### SUPPLIED MATERIAL
■ ■ ■ ■
import Literature.AlgebraicGeometry.Limits.LocalizationProperSpread
import Literature.AlgebraicGeometry.Limits.LocalizationSeparatedSpread
import Literature.AlgebraicGeometry.Limits.GenericProperCover
import Literature.AlgebraicGeometry.Resolution.ChowLemmaNoetherianRing
import Literature.AlgebraicGeometry.Morphisms.GenericFlatness
import Literature.AlgebraicGeometry.Motives.VarietiesProperProofs
import HarnessLib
■ ■ ■ ■
### EXERCISE DETAILS
Copy out each record exactly as given, omitting none.

### ANSWER BOX
import Literature.AlgebraicGeometry.Limits.LocalizationProperSpread
import Literature.AlgebraicGeometry.Limits.LocalizationSeparatedSpread
import Literature.AlgebraicGeometry.Limits.GenericProperCover
import Literature.AlgebraicGeometry.Resolution.ChowLemmaNoetherianRing
import Literature.AlgebraicGeometry.Morphisms.GenericFlatness
import Literature.AlgebraicGeometry.Motives.VarietiesProperProofs
import HarnessLib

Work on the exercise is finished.